The next stage is to have a look at the perceptions of the political geography pooled across the group. The information is contained in the file \(blobs.csv\).
blobs <- read_csv("https://www.dropbox.com/s/v0uudld1ipganvi/blobs.csv?dl=1")
blobs
## # A tibble: 69,553 x 10
## id_blob id_person id_website id_question spray_number lat lng
## <int> <int> <int> <int> <int> <dbl> <dbl>
## 1 1.90e7 40286 553 8511 1 50.8 -0.105
## 2 1.90e7 40286 553 8511 1 50.8 -0.134
## 3 1.90e7 40286 553 8511 1 50.8 -0.170
## 4 1.90e7 40286 553 8511 1 50.8 -0.170
## 5 1.90e7 40286 553 8511 1 50.8 -0.151
## 6 1.90e7 40286 553 8511 1 50.8 -0.162
## 7 1.90e7 40286 553 8511 1 50.8 -0.145
## 8 1.90e7 40286 553 8511 1 50.8 -0.156
## 9 1.90e7 40286 553 8511 1 50.8 -0.103
## 10 1.90e7 40286 553 8511 1 50.8 -0.167
## # ... with 69,543 more rows, and 3 more variables: time_blob <dbl>,
## # zoom <int>, X10 <chr>
For these data it is better to keep them in long format though we will still find it easier to change the question names to something more intuitive, at the same time removing any blobs that are outside of the UK.
old_ids <- unique(blobs$id_question)
for(i in 1: length(old_ids)) {
blobs <- blobs %>%
mutate(id_question = ifelse(id_question == old_ids[i],
paste0("Q",i), id_question))
}
blobs <- blobs %>%
filter(lng > -7.6, lng < 1.7) %>%
filter(lat > 49.9, lat < 58.7)
blobs
## # A tibble: 65,709 x 10
## id_blob id_person id_website id_question spray_number lat lng
## <int> <int> <int> <chr> <int> <dbl> <dbl>
## 1 1.90e7 40286 553 Q1 1 50.8 -0.105
## 2 1.90e7 40286 553 Q1 1 50.8 -0.134
## 3 1.90e7 40286 553 Q1 1 50.8 -0.170
## 4 1.90e7 40286 553 Q1 1 50.8 -0.170
## 5 1.90e7 40286 553 Q1 1 50.8 -0.151
## 6 1.90e7 40286 553 Q1 1 50.8 -0.162
## 7 1.90e7 40286 553 Q1 1 50.8 -0.145
## 8 1.90e7 40286 553 Q1 1 50.8 -0.156
## 9 1.90e7 40286 553 Q1 1 50.8 -0.103
## 10 1.90e7 40286 553 Q1 1 50.8 -0.167
## # ... with 65,699 more rows, and 3 more variables: time_blob <dbl>,
## # zoom <int>, X10 <chr>
It is now relatively straightforward to map where people thought Conservative voters are most likely to live (question 2)
library(ggmap)
qmplot(lng, lat, data = filter(blobs, id_question == "Q2"), maptype = "toner-lite", geom = "density2d", color = I("red"))

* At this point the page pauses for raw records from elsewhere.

open Literature.MathematicalPhysics.QuantumFieldTheory.Balaban1983to89
open Literature.MathematicalPhysics.QuantumFieldTheory.Balaban1983to89.B11SectG
open Literature.MathematicalPhysics.QuantumFieldTheory.Balaban1983to89.B12Decay510
open Literature.MathematicalPhysics.QuantumFieldTheory.Balaban1983to89.B12Decay510R1
open Literature.MathematicalPhysics.QuantumFieldTheory.Balaban1983to89.B12Decay510FromB11
open Filter Topology Metric

/-! ## 1. (4.7) ⇒ (4.9) ⇒ (4.13): the first-order Ward–Takahashi identity -/

section Ward

variable {𝕜 : Type*} [NontriviallyNormedField 𝕜] {E F : Type*} [NormedAddCommGroup E] [NormedSpace 𝕜 E]
  [NormedAddCommGroup F] [NormedSpace 𝕜 F]

/-- **(4.7) ⇒ (4.9), abstract**: p. 283 *"Now differentiate the equality (4.7) with respect to λ, at λ = 0"* — if f is
differentiable at B and constant (for small parameter) along a curve γ through B with velocity v, then Df(B)v = 0.  The
𝕜-parameter version (Gᶜ-valued transformations for 𝕜 = ℂ); cf. `Beta.WardIdentity.fderiv_apply_eq_zero_of_const_along`
(ℝ, scalar-valued). [cite: Balaban1987RG1, (4.7)-(4.9) pp.282-283] -/
theorem fderiv_apply_eq_zero_of_const_along {f : E → F} {B v : E} {γ : 𝕜 → E}
    (hγ0 : γ 0 = B) (hγ : HasDerivAt γ v 0) (hfd : DifferentiableAt 𝕜 f B)
    (hconst : ∀ᶠ t in 𝓝 (0 : 𝕜), f (γ t) = f B) : fderiv 𝕜 f B v = 0 := by
  have hf' : HasFDerivAt f (fderiv 𝕜 f B) (γ 0) := by
    rw [hγ0]; exact hfd.hasFDerivAt
  have h1 : HasDerivAt (f ∘ γ) (fderiv 𝕜 f B v) 0 := hf'.comp_hasDerivAt 0 hγ
  have h2 : HasDerivAt (f ∘ γ) 0 0 := by
    have hc : (f ∘ γ) =ᶠ[𝓝 (0 : 𝕜)] fun _ => f B := hconst
    exact (hasDerivAt_const (0 : 𝕜) (f B)).congr_of_eventuallyEq hc
  exact h1.unique h2

/-- **(4.7) ⇒ (4.9) with a REAL parameter for a ℂ-differentiable function**: p. 283 *"We assume the gauge invariance
with respect to Gᶜ-valued gauge transformations, but it is implied by the invariance with respect to G-valued
transformations, and by the analyticity of the function"* — invariance along a real one-parameter family (v = exp itλ,
λ ∈ 𝐠, t ∈ ℝ) already gives the vanishing of the COMPLEX derivative in the direction of the velocity.
[cite: Balaban1987RG1, p.283] -/
theorem fderiv_apply_eq_zero_of_const_along_real {E F : Type*} [NormedAddCommGroup E] [NormedSpace ℂ E]
    [NormedAddCommGroup F] [NormedSpace ℂ F] {f : E → F} {B v : E} {γ : ℝ → E}
    (hγ0 : γ 0 = B) (hγ : HasDerivAt γ v 0) (hfd : DifferentiableAt ℂ f B)
    (hconst : ∀ᶠ t in 𝓝 (0 : ℝ), f (γ t) = f B) : fderiv ℂ f B v = 0 := by
  have h := fderiv_apply_eq_zero_of_const_along (𝕜 := ℝ) hγ0 hγ (hfd.restrictScalars ℝ) hconst
  rwa [(hfd.hasFDerivAt.restrictScalars ℝ).fderiv, ContinuousLinearMap.coe_restrictScalars'] at h

/-- **(4.9) ⇒ (4.10)∣_{B=0} = (4.13), abstract** (p. 283 *"From this we derive a whole sequence of identities by
differentiations with respect to B"*, p. 284 *"Consider at first (4.10) at B = 0 … (4.13)"*): if f is C² at 0, the
generator field X is differentiable at 0 and f is infinitesimally invariant along X near 0 (Df(B)[X(B)] = 0), then
D²f(0)(v, X(0)) + Df(0)(DX(0)v) = 0 for every direction v = B₁ — the two terms of (4.13) (X_λ(0) = −∂λ,
DX_λ(0)B₁ = iad_{λ₋}B₁ − ½iad_{B₁}∂λ for the gauge generator of (4.8)–(4.9)).  Proof: differentiate the identically
vanishing B ↦ Df(B)[X(B)] at 0 (`fderiv_clm_apply`). [cite: Balaban1987RG1, (4.9)-(4.13) pp.283-284] -/
theorem ward_first_order {f : E → F} {X : E → E} (hf : ContDiffAt 𝕜 2 f 0) (hX : DifferentiableAt 𝕜 X 0)
    (hinv : ∀ᶠ B in 𝓝 (0 : E), fderiv 𝕜 f B (X B) = 0) (v : E) :
    fderiv 𝕜 (fderiv 𝕜 f) 0 v (X 0) + fderiv 𝕜 f 0 (fderiv 𝕜 X 0 v) = 0 := by
  have hc : DifferentiableAt 𝕜 (fderiv 𝕜 f) 0 :=
    (hf.fderiv_right (m := 1) le_rfl).differentiableAt (by simp)
  have h1 : fderiv 𝕜 (fun B => fderiv 𝕜 f B (X B)) 0 = 0 := by
    have hEq : (fun B => fderiv 𝕜 f B (X B)) =ᶠ[𝓝 (0 : E)] fun _ => (0 : F) := hinv
    rw [hEq.fderiv_eq]
    simp
  have h2 : fderiv 𝕜 (fun B => fderiv 𝕜 f B (X B)) 0 =
      (fderiv 𝕜 f 0).comp (fderiv 𝕜 X 0) + (fderiv 𝕜 (fderiv 𝕜 f) 0).flip (X 0) :=
    fderiv_clm_apply hc hX
  have h3 := congrArg (fun T : E →L[𝕜] F => T v) (h1.symm.trans h2)
  simp only [zero_apply, add_apply, ContinuousLinearMap.coe_comp, Function.comp_apply,
    ContinuousLinearMap.flip_apply] at h3
  rw [add_comm]
  exact h3.symm

/-- **(4.13) *"For constant λ"***: if moreover the generator vanishes at the unit configuration, X(0) = 0 (∂λ = 0 for
constant λ), then Df(0)(DX(0)v) = 0 for every v — *"For constant λ we get ⟨(δ/δB)𝐄(1), iad_λB₁⟩ = 0"*.
[cite: Balaban1987RG1, (4.13) p.284] -/
theorem fderiv_apply_generator_eq_zero {f : E → F} {X : E → E} (hf : ContDiffAt 𝕜 2 f 0)
    (hX : DifferentiableAt 𝕜 X 0) (hX0 : X 0 = 0) (hinv : ∀ᶠ B in 𝓝 (0 : E), fderiv 𝕜 f B (X B) = 0) (v : E) :
    fderiv 𝕜 f 0 (fderiv 𝕜 X 0 v) = 0 := by
  have h := ward_first_order hf hX hinv v
  rwa [hX0, map_zero, zero_add] at h

/-- **(4.13) for a LINEAR generator** (the constant gauge transformations act linearly, B ↦ Ad_{exp iλ}B, generator
L_λ = iad_λ): f C² at 0 and Df(B)[L B] = 0 for B near 0 ⟹ Df(0) ∘ L = 0. [cite: Balaban1987RG1, (4.13) p.284] -/
theorem fderiv_comp_generator_eq_zero {f : E → F} (L : E →L[𝕜] E) (hf : ContDiffAt 𝕜 2 f 0)
    (hinv : ∀ᶠ B in 𝓝 (0 : E), fderiv 𝕜 f B (L B) = 0) : (fderiv 𝕜 f 0).comp L = 0 := by
  ext v
  have h := fderiv_apply_generator_eq_zero (X := fun B => L B) hf L.differentiableAt (map_zero L) hinv v
  rw [L.fderiv] at h
  simpa using h

/-- **(4.13) ⇒ (4.14), abstract**: if f is C² at 0, infinitesimally invariant near 0 along every linear generator L_λ
of a family, and the ranges of the L_λ span a dense subspace (the DETECTING property — in the Lie model this is
*"since the configuration B₁ is arbitrary … The group G is semisimple, hence this is possible only for the element 0"*,
see `span_range_adConst_eq_top`), then Df(0) = 0: *"(δ/δB)𝐄(1) = 0. (4.14)"*. [cite: Balaban1987RG1, (4.13)-(4.14) p.284] -/
theorem fderiv_eq_zero_of_generators {Λ : Type*} {f : E → F} (L : Λ → E →L[𝕜] E) (hf : ContDiffAt 𝕜 2 f 0)
    (hinv : ∀ l, ∀ᶠ B in 𝓝 (0 : E), fderiv 𝕜 f B (L l B) = 0)
    (hspan : Dense (Submodule.span 𝕜 (⋃ l, Set.range (L l)) : Set E)) : fderiv 𝕜 f 0 = 0 := by
  refine ContinuousLinearMap.ext_on hspan fun v hv => ?_
  obtain ⟨l, w, rfl⟩ : ∃ l w, L l w = v := by
    rcases Set.mem_iUnion.1 hv with ⟨l, w, hw⟩
    exact ⟨l, w, hw⟩
  have h := congrArg (fun T : E →L[𝕜] F => T w) (fderiv_comp_generator_eq_zero (L l) hf (hinv l))
  simpa using h

/-- **(4.7)–(4.14) for an ANALYTIC function, the printed setting** (*"a function 𝐄(V) defined and analytic on a domain
of small gauge field configurations"*, (4.4) radius α): E analytic on the ball ‖B‖ < α, (4.9) for the constant gauge
transformations there — ⟨(δ/δB)𝐄(B), L_λB⟩ = 0 for ‖B‖ < α and every λ — and detecting generators ⟹ (δ/δB)𝐄(0) = 0,
the 𝐇-form hypothesis `h414` of `B12Decay510R1`. [cite: Balaban1987RG1, (4.7)-(4.14) pp.282-284] -/
theorem fderiv_eq_zero_of_analytic_invariant {E F : Type*} [NormedAddCommGroup E] [NormedSpace ℂ E]
    [NormedAddCommGroup F] [NormedSpace ℂ F] [CompleteSpace F] {Λ : Type*} {f : E → F} {α : ℝ} (hα : 0 < α)
    (hf : AnalyticOnNhd ℂ f (ball 0 α)) (L : Λ → E →L[ℂ] E)
    (h49 : ∀ l, ∀ B ∈ ball (0 : E) α, fderiv ℂ f B (L l B) = 0)
    (hspan : Dense (Submodule.span ℂ (⋃ l, Set.range (L l)) : Set E)) : fderiv ℂ f 0 = 0 :=
  fderiv_eq_zero_of_generators L (hf 0 (mem_ball_self hα)).contDiffAt
    (fun l => Filter.eventually_of_mem (ball_mem_nhds (0 : E) hα) (h49 l)) hspan

/-! ### (4.15): the identities at B = 0 after (4.14) (v1.1) -/

/-- **(4.15), first line, abstract**: p. 284 *"We obtain the following set of Ward-Takahashi identities
⟨(δ²/δB²)𝐄(1), B₁, ∂λ⟩ = 0, …"* — (4.13) together with (4.14) Df(0) = 0 gives D²f(0)(v, X(0)) = 0: the Hessian at the
unit configuration annihilates the pure gauge directions X_λ(0) = −∂λ.  For 𝕜 = ℝ = F this is
`Beta.WardIdentity.sndFDeriv_apply_generator_eq_zero` (Lemma W of the β sub-cell, row an2), restated over a general
normed field and codomain only because the functionals of (4.2) are complex-analytic. [cite: Balaban1987RG1, (4.15) p.284] -/
theorem hessian_apply_generator_eq_zero {f : E → F} {X : E → E} (hf : ContDiffAt 𝕜 2 f 0)
    (hX : DifferentiableAt 𝕜 X 0) (hinv : ∀ᶠ B in 𝓝 (0 : E), fderiv 𝕜 f B (X B) = 0)
    (h414 : fderiv 𝕜 f 0 = 0) (v : E) : fderiv 𝕜 (fderiv 𝕜 f) 0 v (X 0) = 0 := by
  have h := ward_first_order hf hX hinv v
  rwa [h414, zero_apply, add_zero] at h

/-- **(4.15), first line, with (4.14) DISCHARGED**: a family of generator fields X_λ (all gauge functions λ) along each
of which f is infinitesimally invariant near 0, containing LINEAR members L_μ (the constant gauge transformations) whose
ranges span a dense subspace ⟹ D²f(0)(v, X_λ(0)) = 0 for every λ and v — *"⟨(δ²/δB²)𝐄(1), B₁, ∂λ⟩ = 0 … for an
arbitrary gauge function λ, and arbitrary gauge fields B₁"*. [cite: Balaban1987RG1, (4.13)-(4.15) p.284] -/
theorem hessian_apply_generator_eq_zero_of_generators {Λ Λ₀ : Type*} {f : E → F} (X : Λ → E → E)
    (L : Λ₀ → E →L[𝕜] E) (hf : ContDiffAt 𝕜 2 f 0) (hX : ∀ l, DifferentiableAt 𝕜 (X l) 0)
    (hinv : ∀ l, ∀ᶠ B in 𝓝 (0 : E), fderiv 𝕜 f B (X l B) = 0)
    (hLinv : ∀ μ, ∀ᶠ B in 𝓝 (0 : E), fderiv 𝕜 f B (L μ B) = 0)
    (hspan : Dense (Submodule.span 𝕜 (⋃ μ, Set.range (L μ)) : Set E)) (l : Λ) (v : E) :
    fderiv 𝕜 (fderiv 𝕜 f) 0 v (X l 0) = 0 :=
  hessian_apply_generator_eq_zero hf (hX l) (hinv l) (fderiv_eq_zero_of_generators L hf hLinv hspan) v

/-- **(4.15), first line, in the symmetric slot** (𝕜 = ℝ or ℂ, where second derivatives of a C² function are
symmetric): D²f(0)(X(0), v) = 0 as well. [cite: Balaban1987RG1, (4.15) p.284] -/
theorem hessian_generator_apply_eq_zero [IsRCLikeNormedField 𝕜] {f : E → F} {X : E → E}
    (hf : ContDiffAt 𝕜 2 f 0) (hX : DifferentiableAt 𝕜 X 0) (hinv : ∀ᶠ B in 𝓝 (0 : E), fderiv 𝕜 f B (X B) = 0)
    (h414 : fderiv 𝕜 f 0 = 0) (v : E) : fderiv 𝕜 (fderiv 𝕜 f) 0 (X 0) v = 0 := by
  rw [hf.isSymmSndFDerivAt (by simp) (X 0) v]
  exact hessian_apply_generator_eq_zero hf hX hinv h414 v

/-- **(4.11)∣_{B=0}, abstract — the identity behind the second line of (4.15)** ((4.11) = the third-order member of the
printed sequence (4.10)–(4.12) on p. 283; its display is quoted at `ward_second_order_eventually` below, v1.3): if f is C³ and the generator field X
is C² at 0 and Df(B)[X(B)] = 0 for B near 0, then for all directions v = B₁, w = B₂:
D³f(0)(v, w, X 0) + D²f(0)(v, DX(0)w) + D²f(0)(w, DX(0)v) + Df(0)(D²X(0)(v, w)) = 0 (differentiate the identically
vanishing B ↦ Df(B)[X(B)] twice: its first derivative B ↦ D²f(B)(w, X B) + Df(B)(DX(B)w) vanishes near 0, hence so does
the derivative of the latter at 0; product rule `fderiv_clm_apply` twice). [cite: Balaban1987RG1, (4.10)-(4.15) pp.283-284] -/
theorem ward_second_order {f : E → F} {X : E → E} (hf : ContDiffAt 𝕜 3 f 0) (hX : ContDiffAt 𝕜 2 X 0)
    (hinv : ∀ᶠ B in 𝓝 (0 : E), fderiv 𝕜 f B (X B) = 0) (v w : E) :
    fderiv 𝕜 (fderiv 𝕜 (fderiv 𝕜 f)) 0 v w (X 0) + fderiv 𝕜 (fderiv 𝕜 f) 0 v (fderiv 𝕜 X 0 w)
      + fderiv 𝕜 (fderiv 𝕜 f) 0 w (fderiv 𝕜 X 0 v) + fderiv 𝕜 f 0 (fderiv 𝕜 (fderiv 𝕜 X) 0 v w) = 0 := by
  have hg0 : (fun B => fderiv 𝕜 f B (X B)) =ᶠ[𝓝 (0 : E)] fun _ => (0 : F) := hinv
  have hDg0 : fderiv 𝕜 (fun B => fderiv 𝕜 f B (X B)) =ᶠ[𝓝 (0 : E)] fun _ => (0 : E →L[𝕜] F) := by
    filter_upwards [hg0.eventually_nhds] with B hB
    have hB' : (fun B => fderiv 𝕜 f B (X B)) =ᶠ[𝓝 B] fun _ => (0 : F) := hB
    rw [hB'.fderiv_eq]
    simp
  have hf3 : ∀ᶠ B in 𝓝 (0 : E), ContDiffAt 𝕜 3 f B := hf.eventually (by simp)
  have hX2 : ∀ᶠ B in 𝓝 (0 : E), ContDiffAt 𝕜 2 X B := hX.eventually (by simp)
  have hφ : (fun B => fderiv 𝕜 (fderiv 𝕜 f) B w (X B) + fderiv 𝕜 f B (fderiv 𝕜 X B w)) =ᶠ[𝓝 (0 : E)]
      fun _ => (0 : F) := by
    filter_upwards [hDg0, hf3, hX2] with B hB hfB hXB
    have h1 : fderiv 𝕜 (fun B => fderiv 𝕜 f B (X B)) B =
        (fderiv 𝕜 f B).comp (fderiv 𝕜 X B) + (fderiv 𝕜 (fderiv 𝕜 f) B).flip (X B) :=
      fderiv_clm_apply ((hfB.fderiv_right (m := 2) (by norm_num)).differentiableAt (by simp))
        (hXB.differentiableAt (by simp))
    have h2 := congrArg (fun T : E →L[𝕜] F => T w) h1
    rw [hB] at h2
    simp only [zero_apply, add_apply, ContinuousLinearMap.coe_comp, Function.comp_apply,
      ContinuousLinearMap.flip_apply] at h2
    rw [add_comm]
    exact h2.symm
  have hDφ : fderiv 𝕜 (fun B => fderiv 𝕜 (fderiv 𝕜 f) B w (X B) + fderiv 𝕜 f B (fderiv 𝕜 X B w)) 0 = 0 := by
    rw [hφ.fderiv_eq]
    simp
  have hAd : DifferentiableAt 𝕜 (fderiv 𝕜 (fderiv 𝕜 f)) 0 :=
    ((hf.fderiv_right (m := 2) (by norm_num)).fderiv_right (m := 1) (by norm_num)).differentiableAt (by simp)
  have hfd1 : DifferentiableAt 𝕜 (fderiv 𝕜 f) 0 :=
    (hf.fderiv_right (m := 2) (by norm_num)).differentiableAt (by simp)
  have hXd : DifferentiableAt 𝕜 X 0 := hX.differentiableAt (by simp)
  have hDXd : DifferentiableAt 𝕜 (fderiv 𝕜 X) 0 :=
    (hX.fderiv_right (m := 1) (by norm_num)).differentiableAt (by simp)
  have hAw : DifferentiableAt 𝕜 (fun B => fderiv 𝕜 (fderiv 𝕜 f) B w) 0 :=
    hAd.clm_apply (differentiableAt_const w)
  have hDXw : DifferentiableAt 𝕜 (fun B => fderiv 𝕜 X B w) 0 := hDXd.clm_apply (differentiableAt_const w)
  have eAw : fderiv 𝕜 (fun B => fderiv 𝕜 (fderiv 𝕜 f) B w) 0 = (fderiv 𝕜 (fderiv 𝕜 (fderiv 𝕜 f)) 0).flip w := by
    rw [fderiv_clm_apply hAd (differentiableAt_const w)]
    simp
  have eDXw : fderiv 𝕜 (fun B => fderiv 𝕜 X B w) 0 = (fderiv 𝕜 (fderiv 𝕜 X) 0).flip w := by
    rw [fderiv_clm_apply hDXd (differentiableAt_const w)]
    simp
  have e1 : fderiv 𝕜 (fun B => fderiv 𝕜 (fderiv 𝕜 f) B w (X B)) 0 =
      (fderiv 𝕜 (fderiv 𝕜 f) 0 w).comp (fderiv 𝕜 X 0) +
        (fderiv 𝕜 (fun B => fderiv 𝕜 (fderiv 𝕜 f) B w) 0).flip (X 0) := fderiv_clm_apply hAw hXd
  have e2 : fderiv 𝕜 (fun B => fderiv 𝕜 f B (fderiv 𝕜 X B w)) 0 =
      (fderiv 𝕜 f 0).comp (fderiv 𝕜 (fun B => fderiv 𝕜 X B w) 0) +
        (fderiv 𝕜 (fderiv 𝕜 f) 0).flip (fderiv 𝕜 X 0 w) := fderiv_clm_apply hfd1 hDXw
  rw [fderiv_fun_add (hAw.clm_apply hXd) (hfd1.clm_apply hDXw), e1, e2, eAw, eDXw] at hDφ
  have key := congrArg (fun T : E →L[𝕜] F => T v) hDφ
  simp only [zero_apply, add_apply, ContinuousLinearMap.coe_comp, Function.comp_apply,
    ContinuousLinearMap.flip_apply] at key
  calc fderiv 𝕜 (fderiv 𝕜 (fderiv 𝕜 f)) 0 v w (X 0) + fderiv 𝕜 (fderiv 𝕜 f) 0 v (fderiv 𝕜 X 0 w)
      + fderiv 𝕜 (fderiv 𝕜 f) 0 w (fderiv 𝕜 X 0 v) + fderiv 𝕜 f 0 (fderiv 𝕜 (fderiv 𝕜 X) 0 v w)
      = fderiv 𝕜 (fderiv 𝕜 f) 0 w (fderiv 𝕜 X 0 v) + fderiv 𝕜 (fderiv 𝕜 (fderiv 𝕜 f)) 0 v w (X 0)
      + (fderiv 𝕜 f 0 (fderiv 𝕜 (fderiv 𝕜 X) 0 v w) + fderiv 𝕜 (fderiv 𝕜 f) 0 v (fderiv 𝕜 X 0 w)) := by abel
    _ = 0 := key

Writing it as a function …
mapit <- function(blobs, question) {
qmplot(lng, lat, data = filter(blobs, id_question == question),
maptype = "toner-lite", geom = "density2d", color = I("red"))
}
… then to see where people thought UKIP voters live (Q5) we can use,
mapit(blobs, "Q5")
R is a powerful language for data science because it is free and flexible, and the sharing of code is encouraged (this document was written in R, using R Markdown). Much of what I have written here is drawn from here and here. As with the learning of any language, it takes a while to get used to but once you have done so, it opens the door to doing the sorts of research and analysis that just aren’t possible using standard packages like Excel. Because we live in an increasingly data-based world, making effective use of those data to answer questions of relevant to the social sciences, sciences and humanities is an on-going and important challenge. Here at the University of Bristol, both Bristol Q-Step and the Jean Golding Institute for data science are helping to equip students and researchers to respond to that challenge.